Extract precisely the lines of the entries below, from the first line through the line containing "without boundary terms**".

======

import Mathlib.Analysis.Calculus.LineDeriv.IntegrationByParts
import Mathlib.Analysis.Calculus.FDeriv.Symmetric
import Mathlib.Analysis.InnerProductSpace.Calculus
import Mathlib.Analysis.SpecialFunctions.SmoothTransition
import Mathlib.MeasureTheory.Measure.Haar.InnerProductSpace
import Mathlib.Analysis.InnerProductSpace.PiL2
import HarnessLib

/-!
# Calculus for Carleman-type inequalities on space–time `ℝ × E`

Support file for the first Carleman inequality of Escauriaza–Seregin–Šverák (Seregin 2014,
Appendix A, Prop. 1.2; `FluidPDE/CarlemanFirst`). All functions are **uncurried** space–time fields
`V : ℝ × E → F` (time first), `E` a finite-dimensional real inner product space, `F` a real inner
product space. We set up

* the directional derivatives `∂ₜV = DV (1, 0)`, `∂ₑV = DV (0, e)`, the dilation derivative
  `(x·∇)V = DV (0, x)`, the spatial Laplacian `ΔₓV = Σᵢ ∂ᵢ∂ᵢV` and `|∇ₓV|² = Σᵢ ‖∂ᵢV‖²`
  (standard orthonormal frame of `E`);
* their smoothness / compact support for smooth compactly supported `V`, and Schwarz's rule;
* **integration by parts on `ℝ × E` without boundary terms**
  (`integral_mul_inner_fderiv_eq`): `∫ w ⟪Φ, ∂ᵥΨ⟫ = -∫ ∂ᵥw ⟪Φ, Ψ⟫ - ∫ w ⟪∂ᵥΦ, Ψ⟫` for `C¹`
  compactly supported `Φ`, `Ψ` with `Φ` supported in `{t ≥ δ}`, `δ > 0`, and a weight `w` of
  class `C¹` on `{t > δ/2}` only (so that weights singular at `t = 0`, such as `|x|²/t`, are
  admitted) — Mathlib's `integral_bilinear_hasFDerivAt_right_eq_neg_left_of_integrable` on the
  finite-dimensional space `ℝ × E` with its (additive Haar) Lebesgue measure, all products being
  continuous and compactly supported (gluing across the layer `δ/2 < t < δ`,
  `continuous_of_zero_of_lt`, `contDiff_of_zero_of_lt`);
* the consequences used in the `L₂` (Hörmander) method: the square rule
  `2 ∫ w ⟪W, ∂ᵥW⟫ = -∫ ∂ᵥw ‖W‖²`, the dilation identity
  `2 ∫ w ⟪(x·∇)W, W⟫ = -∫ ((x·∇)w + n w) ‖W‖²`, Green's formula in space
  `∫ g(t) ⟪X, ΔₓV⟫ = -Σᵢ ∫ g(t) ⟪∂ᵢX, ∂ᵢV⟫`, and the three evaluations
  `∫ g ⟪V, ΔₓV⟫ = -∫ g |∇ₓV|²`, `∫ g ⟪∂ₜV, ΔₓV⟫ = ½ ∫ g' |∇ₓV|²`,
  `∫ g ⟪(x·∇)V, ΔₓV⟫ = (n/2 - 1) ∫ g |∇ₓV|²` (Seregin 2014, (A.1.6)).

## References

* G. Seregin, *Lecture notes on regularity theory for the Navier–Stokes equations*, World
  Scientific 2014, Appendix A.1 (Prop. 1.2, (A.1.2)–(A.1.11)).
* L. Hörmander, *Linear partial differential operators*, Springer 1963, §8 (the `L₂` method of
  Carleman estimates: symmetric/antisymmetric splitting).
-/

noncomputable section

open MeasureTheory Set Function Filter Topology
open scoped InnerProductSpace RealInnerProductSpace

namespace Literature.Analysis.FluidPDE

namespace Carleman

section Operators

variable {E : Type*} [NormedAddCommGroup E] [InnerProductSpace ℝ E]
variable {F : Type*} [NormedAddCommGroup F] [NormedSpace ℝ F]

/-- The time derivative `∂ₜV (t, x) = DV(t, x) (1, 0)` of an uncurried space–time field
(Seregin 2014, App. A notation). [cite: Seregin2014, App. A.1] -/
def dt (V : ℝ × E → F) (z : ℝ × E) : F :=
  fderiv ℝ V z (1, 0)

/-- The spatial directional derivative `∂ₑV (t, x) = DV(t, x) (0, e)`. [cite: Seregin2014, App. A.1] -/
def dx (e : E) (V : ℝ × E → F) (z : ℝ × E) : F :=
  fderiv ℝ V z (0, e)

/-- The dilation (radial) derivative `(x·∇)V (t, x) = DV(t, x) (0, x)`. [cite: Seregin2014, App. A.1 (A.1.4)] -/
def xdx (V : ℝ × E → F) (z : ℝ × E) : F :=
  fderiv ℝ V z (0, z.2)

/-- The spatial Laplacian `ΔₓV = Σᵢ ∂ᵢ∂ᵢV` in the standard orthonormal frame of `E`. [cite: Seregin2014, App. A.1] -/
def lap [FiniteDimensional ℝ E] (V : ℝ × E → F) (z : ℝ × E) : F :=
  ∑ i, dx (stdOrthonormalBasis ℝ E i) (dx (stdOrthonormalBasis ℝ E i) V) z

/-- The squared spatial gradient `|∇ₓV|² = Σᵢ ‖∂ᵢV‖²` in the standard orthonormal frame. [cite: Seregin2014, App. A.1] -/
def gradSq [FiniteDimensional ℝ E] (V : ℝ × E → F) (z : ℝ × E) : ℝ :=
  ∑ i, ‖dx (stdOrthonormalBasis ℝ E i) V z‖ ^ 2

variable {V : ℝ × E → F}

/-- Unfolding `dt`. [folklore] -/
@[simp] theorem dt_apply (V : ℝ × E → F) (z : ℝ × E) : dt V z = fderiv ℝ V z (1, 0) := rfl

/-- Unfolding `dx`. [folklore] -/
@[simp] theorem dx_apply (e : E) (V : ℝ × E → F) (z : ℝ × E) :
    dx e V z = fderiv ℝ V z (0, e) := rfl

/-- Unfolding `xdx`. [folklore] -/
@[simp] theorem xdx_apply (V : ℝ × E → F) (z : ℝ × E) : xdx V z = fderiv ℝ V z (0, z.2) := rfl

/-- `|∇ₓV|² ≥ 0`. [folklore] -/
theorem gradSq_nonneg [FiniteDimensional ℝ E] (V : ℝ × E → F) (z : ℝ × E) : 0 ≤ gradSq V z :=
  Finset.sum_nonneg fun _ _ => sq_nonneg _

/-! #### Smoothness and support -/

/-- A directional derivative of a smooth field is smooth. [folklore] -/
theorem contDiff_fderiv_apply_const (hV : ContDiff ℝ (⊤ : ℕ∞) V) (w : ℝ × E) :
    ContDiff ℝ (⊤ : ℕ∞) fun z => fderiv ℝ V z w :=
  (hV.fderiv_right (m := (⊤ : ℕ∞)) le_rfl).clm_apply contDiff_const

/-- `∂ₜ` preserves smoothness. [folklore] -/
theorem contDiff_dt (hV : ContDiff ℝ (⊤ : ℕ∞) V) : ContDiff ℝ (⊤ : ℕ∞) (dt V) :=
  contDiff_fderiv_apply_const hV _

/-- `∂ₑ` preserves smoothness. [folklore] -/
theorem contDiff_dx (hV : ContDiff ℝ (⊤ : ℕ∞) V) (e : E) : ContDiff ℝ (⊤ : ℕ∞) (dx e V) :=
  contDiff_fderiv_apply_const hV _

/-- `(x·∇)` preserves smoothness. [folklore] -/
theorem contDiff_xdx (hV : ContDiff ℝ (⊤ : ℕ∞) V) : ContDiff ℝ (⊤ : ℕ∞) (xdx V) :=
  (hV.fderiv_right (m := (⊤ : ℕ∞)) le_rfl).clm_apply
    ((contDiff_const (c := (0 : ℝ))).prodMk contDiff_snd)

/-- `Δₓ` preserves smoothness. [folklore] -/
theorem contDiff_lap [FiniteDimensional ℝ E] (hV : ContDiff ℝ (⊤ : ℕ∞) V) :
    ContDiff ℝ (⊤ : ℕ∞) (lap V) := by
  unfold lap
  exact ContDiff.sum fun i _ => contDiff_dx (contDiff_dx hV _) _

/-- Directional derivatives of compactly supported fields are compactly supported. [folklore] -/
theorem hasCompactSupport_fderiv_apply_const (hV : HasCompactSupport V) (w : ℝ × E) :
    HasCompactSupport fun z => fderiv ℝ V z w :=
  hV.fderiv_apply (𝕜 := ℝ) w

/-- The support of a directional derivative lies in the support of the field. [folklore] -/
theorem tsupport_fderiv_apply_const_subset (V : ℝ × E → F) (w : ℝ × E) :
    tsupport (fun z => fderiv ℝ V z w) ⊆ tsupport V :=
  tsupport_fderiv_apply_subset (𝕜 := ℝ) w

/-- `∂ₜ` preserves compact support. [folklore] -/
theorem hasCompactSupport_dt (hV : HasCompactSupport V) : HasCompactSupport (dt V) :=
  hasCompactSupport_fderiv_apply_const hV _

/-- `∂ₑ` preserves compact support. [folklore] -/
theorem hasCompactSupport_dx (hV : HasCompactSupport V) (e : E) : HasCompactSupport (dx e V) :=
  hasCompactSupport_fderiv_apply_const hV _

/-- `tsupport ∂ₜV ⊆ tsupport V`. [folklore] -/
theorem tsupport_dt_subset (V : ℝ × E → F) : tsupport (dt V) ⊆ tsupport V :=
  tsupport_fderiv_apply_const_subset V _

/-- `tsupport ∂ₑV ⊆ tsupport V`. [folklore] -/
theorem tsupport_dx_subset (e : E) (V : ℝ × E → F) : tsupport (dx e V) ⊆ tsupport V :=
  tsupport_fderiv_apply_const_subset V _

/-- Off the support all derivative expressions vanish: `DV = 0` there. [folklore] -/
theorem fderiv_eq_zero_of_notMem_tsupport {z : ℝ × E} (hz : z ∉ tsupport V) : fderiv ℝ V z = 0 :=
  fderiv_of_notMem_tsupport (𝕜 := ℝ) hz

/-- `tsupport (x·∇)V ⊆ tsupport V`. [folklore] -/
theorem tsupport_xdx_subset (V : ℝ × E → F) : tsupport (xdx V) ⊆ tsupport V := by
  refine closure_minimal (fun z hz => ?_) (isClosed_tsupport _)
  by_contra h
  exact hz (by simp [xdx, fderiv_of_notMem_tsupport (𝕜 := ℝ) h])

/-- `(x·∇)` preserves compact support. [folklore] -/
theorem hasCompactSupport_xdx (hV : HasCompactSupport V) : HasCompactSupport (xdx V) :=
  hV.mono' ((subset_tsupport _).trans (tsupport_xdx_subset V))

======

### Result below
import Mathlib.Analysis.Calculus.LineDeriv.IntegrationByParts
import Mathlib.Analysis.Calculus.FDeriv.Symmetric
import Mathlib.Analysis.InnerProductSpace.Calculus
import Mathlib.Analysis.SpecialFunctions.SmoothTransition
import Mathlib.MeasureTheory.Measure.Haar.InnerProductSpace
import Mathlib.Analysis.InnerProductSpace.PiL2
import HarnessLib

/-!
# Calculus for Carleman-type inequalities on space–time `ℝ × E`

Support file for the first Carleman inequality of Escauriaza–Seregin–Šverák (Seregin 2014,
Appendix A, Prop. 1.2; `FluidPDE/CarlemanFirst`). All functions are **uncurried** space–time fields
`V : ℝ × E → F` (time first), `E` a finite-dimensional real inner product space, `F` a real inner
product space. We set up

* the directional derivatives `∂ₜV = DV (1, 0)`, `∂ₑV = DV (0, e)`, the dilation derivative
  `(x·∇)V = DV (0, x)`, the spatial Laplacian `ΔₓV = Σᵢ ∂ᵢ∂ᵢV` and `|∇ₓV|² = Σᵢ ‖∂ᵢV‖²`
  (standard orthonormal frame of `E`);
* their smoothness / compact support for smooth compactly supported `V`, and Schwarz's rule;
* **integration by parts on `ℝ × E` without boundary terms**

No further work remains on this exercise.